I’ve performed and attended a handful of weddings since
then—lavish, humble, and in between—and the better ones are
always, always officiated by a friend of the couple. Just some schmo
who, like me, went online and got ordained by the Universal Life Church
for free.

It’s hard to explain exactly why. A
couple’s minister-for-a-day
friend isn’t always the most inspiring orator or the best at designing
a ceremony. But I’m a romantic who thinks weddings are only
mostly theater. The most important part is—or should
be—something ineffable, something you can’t plan. A kind of charm
happens between the couple and the minister during the ceremony, a
charm that only works when all three people know and care about each
other. It’s a circuit you can’t create with a stranger.

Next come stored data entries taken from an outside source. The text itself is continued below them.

import Mathlib
import Literature.MathematicalPhysics.QuantumLattice.LatticeToriProofs

/-!
# A quadratic partition of unity on the discrete circle (support for stub `stub_windowModesLocalised`)
(line `block-away-the-sign`, crux `Summit.QuantumFields.QCD.Theses.SpectralDefectExtinction.ExtinctionBuildsQCD`,
item stmt-QuantumFields-18064)

Elementary real analysis and arithmetic on `ZMod L` (Mathlib plus the cyclic absolute value lemmas of
`Literature/MathematicalPhysics/QuantumLattice/LatticeToriProofs.lean`).  The circle `ZMod L` is cut into
`n = ⌊L/r⌋ ≥ 2` consecutive blocks, block `b < n - 1` being `[br, (b+1)r)` and the last block `[(n-1)r, L)`
(length in `[r, 2r)`); on block `b` the angle `φ = (π/2)·(v − br)/len(b)` runs from `0` to `π/2`, and the
partition functions indexed by `j ∈ ZMod n` are `χ_j = cos φ` on block `j`, `sin φ` on block `j − 1`, `0`
elsewhere.  The block map, lengths, angle and partition functions are not introduced as definitions: the lemmas
are stated for functions `blk, blen, bang, chi` satisfying the defining equations (`hblk`, `hblen`, `hbang`,
`hchi`), and the export `stub_windowModesLocalisedAux2` is the resulting EXISTENCE statement:

`Σ_j χ_j(t)² = 1` (a QUADRATIC partition of unity, as IMS localisation needs); `χ_j(t) ≠ 0` only on blocks `j`,
`j − 1`; `Σ_j (χ_j(t+1) − χ_j(t))² ≤ 8/r²` (from `|cos x − cos y| ≤ |x − y|`); points at cyclic distance `≤ 2` lie
in blocks at cyclic index distance `≤ 2`; a block has at most `2r` points.

Reference (prose): Cycon–Froese–Kirsch–Simon, *Schrödinger operators* (1987) §3.1 (IMS partitions of unity).
-/

noncomputable section

namespace Summit.QuantumFields.QCD.Cruxes.ExtinctionBuildsQCD.BlockAwayTheSign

Traditionally, the town preacher knew the people he was marrying and
could say something about the two people he was going to forge, that
day, into a new family. Unless you’re part of some close-knit
microcongregation—and I’m guessing you’re not—your local
preacher doesn’t know much about you; and odds are good that your
preacher, if you were close, wouldn’t be able to fly down to California
with you anyway. And forget rent-a-preachers. Even the best ones can
only reheat the usual pabulum about love and marriage. Plus, selling
people their wedding ceremony seems sad and wrong. Sell them flowers,
food, a rental hall, advice from prenuptial therapists, strippers at
the bachelor/ette parties—but don’t sell them the wedding
itself.

Choosing someone who knows you to perform your wedding isn’t
innovative: It’s what people have been doing for as long as they’ve
been getting married. And the Universal Life Church—which was
founded by a disillusioned Pentecostal in his garage in 1959—is
here to help.

Universal Life ministers can solemnize marriages in all of the 50
states. (Some states require a letter of good standing from the church,
which ULC will provide. Canada is weirdly strict about ULC marriages.
And, as long as we’re talking marriage law, guess the two states where
girls can get married, respectively, at 13 and 14, with the consent of
a parent and a judge. Utah? West Virginia? Nope: New Hampshire and
Massachusetts.)

I’ve got one more wedding on my schedule. Next month, I’ll marry my
friends Kirk and Emmy on a little farm north of Seattle. It’ll be my
last wedding for a while—at least until I live in a state with
marriage equality. I’m ashamed to admit it, but back when Chris and
Erin asked me to marry them, I didn’t think it was unfair to perform
legally binding hetero marriages if I couldn’t perform legally binding
homo ones.

I’ve changed my mind.

I’m looking forward to performing more free weddings once gay
marriage is legal in Washington. But when it is—not if, but
when—I’d rather you didn’t call me. Don’t get me wrong,
I’d be happy to do it, but your wedding will be better if you ask
someone you already know. recommended

brendan@thestranger.com

Brend an Kiley has worked as a child actor in New Orleans, as a member of the junior press corps at the 1988 Republican National Convention, and, for one happy April, as a bootlegger’s assistant in Nicaragua....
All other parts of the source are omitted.